WORK INSTRUCTION:
Check every line of the data below for "constants". Copy each one that has it.

GIVEN INFORMATION:
━━━━

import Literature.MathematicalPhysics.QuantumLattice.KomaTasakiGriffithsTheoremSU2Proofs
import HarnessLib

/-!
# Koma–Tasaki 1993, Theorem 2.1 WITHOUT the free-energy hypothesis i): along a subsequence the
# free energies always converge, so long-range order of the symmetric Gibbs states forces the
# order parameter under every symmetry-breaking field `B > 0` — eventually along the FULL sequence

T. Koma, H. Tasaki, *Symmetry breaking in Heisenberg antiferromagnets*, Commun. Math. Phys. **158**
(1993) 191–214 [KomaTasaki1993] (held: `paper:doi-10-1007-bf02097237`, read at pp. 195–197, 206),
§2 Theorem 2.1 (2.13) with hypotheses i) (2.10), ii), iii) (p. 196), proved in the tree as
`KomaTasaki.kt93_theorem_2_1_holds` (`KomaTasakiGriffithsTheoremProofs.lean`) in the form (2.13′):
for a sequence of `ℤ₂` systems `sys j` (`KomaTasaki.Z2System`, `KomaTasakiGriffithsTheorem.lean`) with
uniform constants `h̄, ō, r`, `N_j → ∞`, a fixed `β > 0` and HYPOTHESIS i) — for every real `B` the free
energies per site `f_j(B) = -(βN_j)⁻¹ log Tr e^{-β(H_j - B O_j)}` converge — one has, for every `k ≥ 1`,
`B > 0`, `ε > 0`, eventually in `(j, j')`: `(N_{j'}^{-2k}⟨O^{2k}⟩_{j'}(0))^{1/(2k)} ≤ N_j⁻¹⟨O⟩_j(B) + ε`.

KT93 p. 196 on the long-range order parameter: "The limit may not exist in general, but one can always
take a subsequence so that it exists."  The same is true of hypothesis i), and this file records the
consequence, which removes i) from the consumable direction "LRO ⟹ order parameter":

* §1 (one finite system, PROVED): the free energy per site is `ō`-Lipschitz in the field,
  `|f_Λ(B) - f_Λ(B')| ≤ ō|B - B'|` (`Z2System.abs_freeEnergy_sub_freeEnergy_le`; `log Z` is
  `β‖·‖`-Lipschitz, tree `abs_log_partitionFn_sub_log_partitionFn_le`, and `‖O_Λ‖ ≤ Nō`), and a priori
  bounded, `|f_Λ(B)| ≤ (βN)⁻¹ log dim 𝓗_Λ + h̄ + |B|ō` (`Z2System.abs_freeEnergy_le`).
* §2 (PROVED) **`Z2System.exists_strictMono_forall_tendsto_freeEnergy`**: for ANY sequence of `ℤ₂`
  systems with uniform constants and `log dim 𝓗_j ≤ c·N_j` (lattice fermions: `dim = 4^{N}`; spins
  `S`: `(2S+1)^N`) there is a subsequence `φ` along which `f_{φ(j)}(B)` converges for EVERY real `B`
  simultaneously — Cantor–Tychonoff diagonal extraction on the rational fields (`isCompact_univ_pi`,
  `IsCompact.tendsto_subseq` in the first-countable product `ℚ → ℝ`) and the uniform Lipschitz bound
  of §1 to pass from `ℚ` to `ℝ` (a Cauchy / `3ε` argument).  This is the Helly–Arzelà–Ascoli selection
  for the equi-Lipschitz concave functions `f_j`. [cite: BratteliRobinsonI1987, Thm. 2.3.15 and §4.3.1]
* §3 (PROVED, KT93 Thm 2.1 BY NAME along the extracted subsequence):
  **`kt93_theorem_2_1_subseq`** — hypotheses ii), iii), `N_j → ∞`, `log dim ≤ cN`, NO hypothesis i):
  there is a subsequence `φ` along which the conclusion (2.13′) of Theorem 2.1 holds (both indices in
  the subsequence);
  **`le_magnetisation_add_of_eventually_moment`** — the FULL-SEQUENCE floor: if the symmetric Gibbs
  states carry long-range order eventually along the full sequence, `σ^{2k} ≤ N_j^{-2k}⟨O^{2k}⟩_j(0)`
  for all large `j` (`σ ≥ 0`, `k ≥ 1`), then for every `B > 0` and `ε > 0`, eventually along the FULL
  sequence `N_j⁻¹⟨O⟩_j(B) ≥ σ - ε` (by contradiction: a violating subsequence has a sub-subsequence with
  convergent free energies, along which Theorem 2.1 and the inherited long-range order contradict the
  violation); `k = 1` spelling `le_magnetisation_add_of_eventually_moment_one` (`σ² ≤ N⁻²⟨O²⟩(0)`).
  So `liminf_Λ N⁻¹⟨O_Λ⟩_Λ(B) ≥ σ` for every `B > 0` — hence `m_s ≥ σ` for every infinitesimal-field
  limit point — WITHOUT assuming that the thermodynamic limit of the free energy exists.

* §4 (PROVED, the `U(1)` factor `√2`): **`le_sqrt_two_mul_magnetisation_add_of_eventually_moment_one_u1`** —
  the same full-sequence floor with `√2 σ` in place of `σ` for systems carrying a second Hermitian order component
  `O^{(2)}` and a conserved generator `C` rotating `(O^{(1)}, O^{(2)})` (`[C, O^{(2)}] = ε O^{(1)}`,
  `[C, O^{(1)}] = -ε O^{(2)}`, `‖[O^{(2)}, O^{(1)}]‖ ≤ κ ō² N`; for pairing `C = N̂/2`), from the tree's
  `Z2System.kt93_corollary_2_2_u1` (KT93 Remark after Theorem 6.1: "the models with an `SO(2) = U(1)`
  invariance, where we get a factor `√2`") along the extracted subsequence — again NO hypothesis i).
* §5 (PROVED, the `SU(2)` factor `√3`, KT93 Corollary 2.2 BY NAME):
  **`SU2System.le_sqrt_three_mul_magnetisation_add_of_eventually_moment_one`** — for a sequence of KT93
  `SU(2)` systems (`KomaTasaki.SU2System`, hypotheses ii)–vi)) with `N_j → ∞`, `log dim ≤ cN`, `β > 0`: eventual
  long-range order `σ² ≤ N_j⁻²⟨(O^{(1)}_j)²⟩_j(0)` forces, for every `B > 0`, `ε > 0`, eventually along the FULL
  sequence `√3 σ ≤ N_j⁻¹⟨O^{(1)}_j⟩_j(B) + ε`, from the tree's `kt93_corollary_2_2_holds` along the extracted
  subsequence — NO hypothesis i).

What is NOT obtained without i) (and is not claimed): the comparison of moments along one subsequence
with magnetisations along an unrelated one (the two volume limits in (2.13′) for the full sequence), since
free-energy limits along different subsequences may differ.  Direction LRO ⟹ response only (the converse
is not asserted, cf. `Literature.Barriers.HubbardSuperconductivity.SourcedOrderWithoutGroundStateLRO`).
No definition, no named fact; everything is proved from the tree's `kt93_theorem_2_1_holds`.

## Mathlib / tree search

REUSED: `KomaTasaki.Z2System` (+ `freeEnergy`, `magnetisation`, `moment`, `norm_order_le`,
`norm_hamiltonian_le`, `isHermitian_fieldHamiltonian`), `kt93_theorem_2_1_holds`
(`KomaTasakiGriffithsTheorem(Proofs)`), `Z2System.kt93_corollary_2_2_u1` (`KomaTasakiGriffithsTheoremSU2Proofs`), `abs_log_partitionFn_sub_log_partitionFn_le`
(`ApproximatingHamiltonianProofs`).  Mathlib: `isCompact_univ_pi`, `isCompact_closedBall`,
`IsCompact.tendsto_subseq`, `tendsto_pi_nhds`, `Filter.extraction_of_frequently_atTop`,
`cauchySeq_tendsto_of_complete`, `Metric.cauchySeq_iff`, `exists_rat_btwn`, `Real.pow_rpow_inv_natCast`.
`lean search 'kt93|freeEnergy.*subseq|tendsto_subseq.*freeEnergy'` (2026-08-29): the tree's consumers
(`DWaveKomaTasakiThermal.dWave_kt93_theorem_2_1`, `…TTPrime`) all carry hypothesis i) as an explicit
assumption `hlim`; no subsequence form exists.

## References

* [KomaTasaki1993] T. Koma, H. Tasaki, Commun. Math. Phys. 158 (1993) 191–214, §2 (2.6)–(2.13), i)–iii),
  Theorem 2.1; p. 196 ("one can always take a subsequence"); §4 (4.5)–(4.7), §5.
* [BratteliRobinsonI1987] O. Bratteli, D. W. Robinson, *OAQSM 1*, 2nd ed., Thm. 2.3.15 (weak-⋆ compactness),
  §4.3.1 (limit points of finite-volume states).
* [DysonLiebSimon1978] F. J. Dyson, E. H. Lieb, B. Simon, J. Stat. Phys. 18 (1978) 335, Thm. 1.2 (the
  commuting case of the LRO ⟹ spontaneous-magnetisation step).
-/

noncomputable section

━━━━

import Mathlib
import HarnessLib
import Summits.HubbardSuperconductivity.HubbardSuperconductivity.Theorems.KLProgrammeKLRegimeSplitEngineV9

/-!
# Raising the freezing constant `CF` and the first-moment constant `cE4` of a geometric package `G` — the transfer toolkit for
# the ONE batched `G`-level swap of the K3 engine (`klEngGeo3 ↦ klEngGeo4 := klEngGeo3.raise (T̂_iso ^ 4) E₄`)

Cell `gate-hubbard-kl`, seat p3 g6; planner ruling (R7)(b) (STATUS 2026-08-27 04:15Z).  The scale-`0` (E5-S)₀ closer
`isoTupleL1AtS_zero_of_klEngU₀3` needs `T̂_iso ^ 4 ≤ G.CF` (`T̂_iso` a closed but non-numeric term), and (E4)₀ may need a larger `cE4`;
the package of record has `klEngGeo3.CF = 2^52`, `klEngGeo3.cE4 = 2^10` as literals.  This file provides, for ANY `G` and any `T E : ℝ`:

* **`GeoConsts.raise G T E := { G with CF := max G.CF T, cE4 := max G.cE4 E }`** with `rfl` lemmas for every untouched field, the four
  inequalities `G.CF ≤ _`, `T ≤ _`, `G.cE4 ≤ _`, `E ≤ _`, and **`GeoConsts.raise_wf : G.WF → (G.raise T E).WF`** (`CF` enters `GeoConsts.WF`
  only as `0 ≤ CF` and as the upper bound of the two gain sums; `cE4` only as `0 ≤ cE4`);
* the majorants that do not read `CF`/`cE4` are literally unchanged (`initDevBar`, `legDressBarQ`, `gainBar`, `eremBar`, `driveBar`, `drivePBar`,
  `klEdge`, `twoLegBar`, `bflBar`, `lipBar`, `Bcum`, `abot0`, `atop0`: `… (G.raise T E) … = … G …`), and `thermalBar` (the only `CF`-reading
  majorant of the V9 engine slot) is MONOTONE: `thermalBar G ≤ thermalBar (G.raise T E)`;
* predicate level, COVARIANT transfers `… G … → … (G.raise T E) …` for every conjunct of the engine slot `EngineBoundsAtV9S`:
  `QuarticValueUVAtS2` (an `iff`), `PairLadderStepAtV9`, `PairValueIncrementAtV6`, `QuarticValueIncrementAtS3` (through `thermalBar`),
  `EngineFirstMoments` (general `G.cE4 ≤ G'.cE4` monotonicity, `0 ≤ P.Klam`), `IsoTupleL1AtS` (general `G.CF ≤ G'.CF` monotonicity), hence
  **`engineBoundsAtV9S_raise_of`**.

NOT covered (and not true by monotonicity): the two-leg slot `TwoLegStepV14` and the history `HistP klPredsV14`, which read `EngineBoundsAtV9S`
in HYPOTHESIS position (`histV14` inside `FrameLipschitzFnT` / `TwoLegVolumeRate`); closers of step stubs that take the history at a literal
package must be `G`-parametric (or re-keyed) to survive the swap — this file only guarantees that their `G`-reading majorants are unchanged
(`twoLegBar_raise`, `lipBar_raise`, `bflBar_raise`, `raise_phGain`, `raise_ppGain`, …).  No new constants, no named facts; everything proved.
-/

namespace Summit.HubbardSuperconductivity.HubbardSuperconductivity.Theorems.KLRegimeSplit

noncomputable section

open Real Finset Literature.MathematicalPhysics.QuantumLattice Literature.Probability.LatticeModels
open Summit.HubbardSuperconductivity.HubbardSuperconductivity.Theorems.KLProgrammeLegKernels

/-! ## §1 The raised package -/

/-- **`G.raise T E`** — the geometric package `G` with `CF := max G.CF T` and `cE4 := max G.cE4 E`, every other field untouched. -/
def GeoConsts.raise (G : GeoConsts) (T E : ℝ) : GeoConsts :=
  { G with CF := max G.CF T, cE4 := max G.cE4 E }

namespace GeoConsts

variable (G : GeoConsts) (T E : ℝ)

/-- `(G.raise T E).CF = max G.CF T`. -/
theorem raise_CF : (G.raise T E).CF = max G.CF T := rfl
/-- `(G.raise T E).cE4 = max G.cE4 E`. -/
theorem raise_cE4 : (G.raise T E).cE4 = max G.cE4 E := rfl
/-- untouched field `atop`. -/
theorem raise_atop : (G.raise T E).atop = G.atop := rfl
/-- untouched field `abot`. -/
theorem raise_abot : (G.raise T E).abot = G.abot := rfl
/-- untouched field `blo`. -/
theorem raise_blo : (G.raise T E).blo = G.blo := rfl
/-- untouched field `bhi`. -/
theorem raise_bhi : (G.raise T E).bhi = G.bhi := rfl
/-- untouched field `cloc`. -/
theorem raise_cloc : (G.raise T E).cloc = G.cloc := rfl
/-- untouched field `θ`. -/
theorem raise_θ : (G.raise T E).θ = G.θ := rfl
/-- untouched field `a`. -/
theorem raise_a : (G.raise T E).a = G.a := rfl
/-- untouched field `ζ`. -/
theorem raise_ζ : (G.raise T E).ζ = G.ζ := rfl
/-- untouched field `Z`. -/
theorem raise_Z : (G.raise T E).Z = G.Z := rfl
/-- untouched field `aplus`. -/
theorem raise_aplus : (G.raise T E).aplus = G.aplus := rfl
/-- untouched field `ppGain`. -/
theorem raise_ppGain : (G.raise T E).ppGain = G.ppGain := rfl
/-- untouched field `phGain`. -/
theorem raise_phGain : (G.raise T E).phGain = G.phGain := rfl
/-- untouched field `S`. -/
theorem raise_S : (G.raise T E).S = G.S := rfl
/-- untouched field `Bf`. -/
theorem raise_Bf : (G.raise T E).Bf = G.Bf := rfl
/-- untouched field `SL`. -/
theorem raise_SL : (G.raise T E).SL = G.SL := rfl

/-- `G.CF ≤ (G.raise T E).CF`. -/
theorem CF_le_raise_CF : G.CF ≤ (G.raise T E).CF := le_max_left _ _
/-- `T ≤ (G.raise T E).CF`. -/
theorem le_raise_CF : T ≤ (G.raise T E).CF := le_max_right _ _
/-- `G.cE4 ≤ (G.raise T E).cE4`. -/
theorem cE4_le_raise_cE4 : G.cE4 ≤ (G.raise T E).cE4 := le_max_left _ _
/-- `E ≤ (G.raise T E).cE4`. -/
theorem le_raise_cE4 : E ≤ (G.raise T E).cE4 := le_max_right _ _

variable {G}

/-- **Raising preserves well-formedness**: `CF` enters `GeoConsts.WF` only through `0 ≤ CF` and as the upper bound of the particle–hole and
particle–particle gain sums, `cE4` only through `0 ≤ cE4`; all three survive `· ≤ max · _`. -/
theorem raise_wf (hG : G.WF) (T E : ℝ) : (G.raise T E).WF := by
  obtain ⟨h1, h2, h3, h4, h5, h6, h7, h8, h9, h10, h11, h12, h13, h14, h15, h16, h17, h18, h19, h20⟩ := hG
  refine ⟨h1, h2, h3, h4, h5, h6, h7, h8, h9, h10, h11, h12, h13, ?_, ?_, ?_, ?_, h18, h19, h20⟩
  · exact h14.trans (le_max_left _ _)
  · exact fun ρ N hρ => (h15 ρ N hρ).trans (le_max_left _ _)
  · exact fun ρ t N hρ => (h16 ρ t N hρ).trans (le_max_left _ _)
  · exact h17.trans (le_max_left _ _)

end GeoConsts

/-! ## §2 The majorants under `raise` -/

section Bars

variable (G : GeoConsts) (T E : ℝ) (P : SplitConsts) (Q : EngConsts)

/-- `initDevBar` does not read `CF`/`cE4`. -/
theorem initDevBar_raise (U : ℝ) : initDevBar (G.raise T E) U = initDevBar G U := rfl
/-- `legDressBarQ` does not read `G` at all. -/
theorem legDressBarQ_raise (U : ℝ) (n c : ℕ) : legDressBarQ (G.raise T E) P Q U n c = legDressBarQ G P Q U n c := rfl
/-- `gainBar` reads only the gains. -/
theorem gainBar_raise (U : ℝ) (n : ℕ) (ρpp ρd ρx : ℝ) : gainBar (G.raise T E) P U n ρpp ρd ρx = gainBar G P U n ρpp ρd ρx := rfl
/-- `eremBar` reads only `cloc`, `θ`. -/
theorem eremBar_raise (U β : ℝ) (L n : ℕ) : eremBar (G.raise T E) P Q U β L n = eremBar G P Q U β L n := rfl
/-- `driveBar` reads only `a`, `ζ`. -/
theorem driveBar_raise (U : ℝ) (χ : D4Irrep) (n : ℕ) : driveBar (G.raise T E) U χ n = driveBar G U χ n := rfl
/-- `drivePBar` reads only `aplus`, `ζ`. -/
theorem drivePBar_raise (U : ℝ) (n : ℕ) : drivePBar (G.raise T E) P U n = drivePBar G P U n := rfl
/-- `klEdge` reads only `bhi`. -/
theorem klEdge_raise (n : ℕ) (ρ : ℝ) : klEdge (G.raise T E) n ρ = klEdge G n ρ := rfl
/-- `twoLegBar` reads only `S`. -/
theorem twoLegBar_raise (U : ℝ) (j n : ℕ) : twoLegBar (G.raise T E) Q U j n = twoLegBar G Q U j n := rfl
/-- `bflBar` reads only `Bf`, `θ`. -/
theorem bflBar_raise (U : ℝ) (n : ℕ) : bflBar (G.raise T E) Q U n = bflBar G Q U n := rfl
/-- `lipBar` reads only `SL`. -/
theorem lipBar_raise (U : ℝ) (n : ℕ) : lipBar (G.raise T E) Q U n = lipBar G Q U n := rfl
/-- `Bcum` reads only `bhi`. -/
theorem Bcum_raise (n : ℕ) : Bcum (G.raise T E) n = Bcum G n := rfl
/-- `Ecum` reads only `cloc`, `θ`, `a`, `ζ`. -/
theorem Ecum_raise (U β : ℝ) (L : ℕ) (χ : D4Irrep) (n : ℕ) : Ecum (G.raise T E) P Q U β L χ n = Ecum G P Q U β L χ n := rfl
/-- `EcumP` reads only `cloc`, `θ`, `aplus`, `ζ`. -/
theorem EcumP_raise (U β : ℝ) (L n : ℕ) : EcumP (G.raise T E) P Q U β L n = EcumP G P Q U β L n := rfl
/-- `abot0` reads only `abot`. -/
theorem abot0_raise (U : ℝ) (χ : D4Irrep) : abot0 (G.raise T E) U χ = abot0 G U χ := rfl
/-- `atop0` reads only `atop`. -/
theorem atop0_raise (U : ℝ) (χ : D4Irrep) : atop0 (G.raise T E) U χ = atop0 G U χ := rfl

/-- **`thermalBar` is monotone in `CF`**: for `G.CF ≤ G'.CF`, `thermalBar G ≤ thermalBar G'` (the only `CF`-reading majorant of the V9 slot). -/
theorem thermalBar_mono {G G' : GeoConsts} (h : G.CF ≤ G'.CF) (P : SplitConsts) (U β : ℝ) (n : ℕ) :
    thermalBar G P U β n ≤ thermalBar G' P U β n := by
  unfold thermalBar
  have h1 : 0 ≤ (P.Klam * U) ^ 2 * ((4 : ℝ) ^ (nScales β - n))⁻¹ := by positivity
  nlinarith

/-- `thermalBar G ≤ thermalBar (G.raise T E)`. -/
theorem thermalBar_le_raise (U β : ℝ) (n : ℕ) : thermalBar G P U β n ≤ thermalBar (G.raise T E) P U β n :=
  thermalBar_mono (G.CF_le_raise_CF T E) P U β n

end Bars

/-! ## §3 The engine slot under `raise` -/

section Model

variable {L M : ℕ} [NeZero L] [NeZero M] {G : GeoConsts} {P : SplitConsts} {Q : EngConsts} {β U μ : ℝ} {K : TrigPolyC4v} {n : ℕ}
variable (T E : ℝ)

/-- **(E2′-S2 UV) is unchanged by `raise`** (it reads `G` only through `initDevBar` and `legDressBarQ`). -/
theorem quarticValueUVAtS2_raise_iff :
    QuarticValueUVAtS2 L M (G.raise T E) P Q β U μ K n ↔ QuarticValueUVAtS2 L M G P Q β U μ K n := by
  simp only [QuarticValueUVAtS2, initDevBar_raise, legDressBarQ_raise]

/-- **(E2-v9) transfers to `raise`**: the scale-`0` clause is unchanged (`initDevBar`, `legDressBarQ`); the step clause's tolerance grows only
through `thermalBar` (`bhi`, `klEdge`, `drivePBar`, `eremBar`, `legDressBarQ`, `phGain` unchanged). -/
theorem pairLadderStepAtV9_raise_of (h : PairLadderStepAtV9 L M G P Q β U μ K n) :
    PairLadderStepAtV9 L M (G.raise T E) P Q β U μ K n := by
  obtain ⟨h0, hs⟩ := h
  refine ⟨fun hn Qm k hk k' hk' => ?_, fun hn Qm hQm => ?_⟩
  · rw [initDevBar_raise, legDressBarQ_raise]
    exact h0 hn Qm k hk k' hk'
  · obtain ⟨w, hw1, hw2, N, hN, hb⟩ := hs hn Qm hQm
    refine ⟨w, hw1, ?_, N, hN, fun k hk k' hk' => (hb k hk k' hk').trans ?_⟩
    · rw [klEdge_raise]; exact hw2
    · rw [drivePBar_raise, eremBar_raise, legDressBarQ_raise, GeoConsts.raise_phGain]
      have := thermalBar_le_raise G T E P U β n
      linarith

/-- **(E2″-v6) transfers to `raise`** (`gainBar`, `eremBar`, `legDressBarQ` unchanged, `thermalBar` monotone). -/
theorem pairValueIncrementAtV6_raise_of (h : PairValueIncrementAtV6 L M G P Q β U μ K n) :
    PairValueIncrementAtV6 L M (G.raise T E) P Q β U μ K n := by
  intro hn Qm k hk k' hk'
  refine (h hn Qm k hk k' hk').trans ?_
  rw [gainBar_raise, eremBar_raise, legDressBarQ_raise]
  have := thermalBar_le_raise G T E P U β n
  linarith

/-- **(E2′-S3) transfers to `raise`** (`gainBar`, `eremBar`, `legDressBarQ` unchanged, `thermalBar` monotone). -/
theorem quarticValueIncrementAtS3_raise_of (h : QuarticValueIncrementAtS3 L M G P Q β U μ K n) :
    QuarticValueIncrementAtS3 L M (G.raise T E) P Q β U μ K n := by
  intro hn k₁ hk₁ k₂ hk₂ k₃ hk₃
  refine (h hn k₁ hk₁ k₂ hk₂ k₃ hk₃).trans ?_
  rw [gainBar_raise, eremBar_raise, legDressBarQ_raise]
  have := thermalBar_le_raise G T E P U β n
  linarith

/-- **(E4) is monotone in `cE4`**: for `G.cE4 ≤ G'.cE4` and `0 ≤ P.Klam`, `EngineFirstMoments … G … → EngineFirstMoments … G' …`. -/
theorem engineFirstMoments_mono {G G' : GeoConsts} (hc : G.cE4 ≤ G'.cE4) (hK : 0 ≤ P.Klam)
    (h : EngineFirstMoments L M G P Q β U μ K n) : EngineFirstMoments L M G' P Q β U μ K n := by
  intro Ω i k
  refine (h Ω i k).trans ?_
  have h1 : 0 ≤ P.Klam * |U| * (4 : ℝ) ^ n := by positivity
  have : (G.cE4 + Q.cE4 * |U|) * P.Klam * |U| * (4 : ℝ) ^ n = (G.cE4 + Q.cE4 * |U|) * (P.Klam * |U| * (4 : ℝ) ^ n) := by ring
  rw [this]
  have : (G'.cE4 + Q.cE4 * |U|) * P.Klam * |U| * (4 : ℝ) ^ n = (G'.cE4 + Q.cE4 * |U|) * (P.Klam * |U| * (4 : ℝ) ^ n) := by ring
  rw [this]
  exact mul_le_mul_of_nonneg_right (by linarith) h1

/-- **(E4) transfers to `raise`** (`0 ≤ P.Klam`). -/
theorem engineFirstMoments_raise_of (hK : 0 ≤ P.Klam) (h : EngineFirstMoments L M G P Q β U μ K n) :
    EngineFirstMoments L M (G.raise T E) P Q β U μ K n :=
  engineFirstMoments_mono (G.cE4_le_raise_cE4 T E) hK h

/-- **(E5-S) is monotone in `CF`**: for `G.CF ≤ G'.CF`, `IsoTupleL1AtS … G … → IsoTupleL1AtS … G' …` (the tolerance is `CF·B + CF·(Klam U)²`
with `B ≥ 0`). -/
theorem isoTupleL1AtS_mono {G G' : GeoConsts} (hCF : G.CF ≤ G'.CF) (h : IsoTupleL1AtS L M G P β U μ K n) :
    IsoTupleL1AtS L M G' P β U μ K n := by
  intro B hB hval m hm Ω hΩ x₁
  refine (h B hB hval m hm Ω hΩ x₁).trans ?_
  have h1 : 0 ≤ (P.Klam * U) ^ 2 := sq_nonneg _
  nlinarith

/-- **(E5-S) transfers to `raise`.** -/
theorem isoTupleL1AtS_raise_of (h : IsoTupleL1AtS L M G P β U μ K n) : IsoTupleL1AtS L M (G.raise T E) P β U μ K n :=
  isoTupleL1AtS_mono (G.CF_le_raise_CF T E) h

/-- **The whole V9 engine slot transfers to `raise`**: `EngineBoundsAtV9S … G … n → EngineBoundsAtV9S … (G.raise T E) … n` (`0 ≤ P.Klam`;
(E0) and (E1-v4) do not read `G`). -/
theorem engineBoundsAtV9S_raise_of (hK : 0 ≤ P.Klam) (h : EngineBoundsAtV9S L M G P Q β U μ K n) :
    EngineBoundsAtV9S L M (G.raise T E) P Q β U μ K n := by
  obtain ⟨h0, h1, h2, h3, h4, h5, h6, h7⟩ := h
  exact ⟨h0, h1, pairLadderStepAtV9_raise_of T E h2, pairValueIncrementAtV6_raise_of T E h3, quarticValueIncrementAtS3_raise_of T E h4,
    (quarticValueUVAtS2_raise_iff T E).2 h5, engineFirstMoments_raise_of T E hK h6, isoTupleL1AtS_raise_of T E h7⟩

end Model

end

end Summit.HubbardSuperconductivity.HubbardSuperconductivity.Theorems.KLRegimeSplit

━━━━

RESPONSE TO THIS EXERCISE:
uniform constants `h̄, ō, r`, `N_j → ∞`, a fixed `β > 0` and HYPOTHESIS i) — for every real `B` the free
  systems with uniform constants and `log dim 𝓗_j ≤ c·N_j` (lattice fermions: `dim = 4^{N}`; spins
(`twoLegBar_raise`, `lipBar_raise`, `bflBar_raise`, `raise_phGain`, `raise_ppGain`, …).  No new constants, no named facts; everything proved.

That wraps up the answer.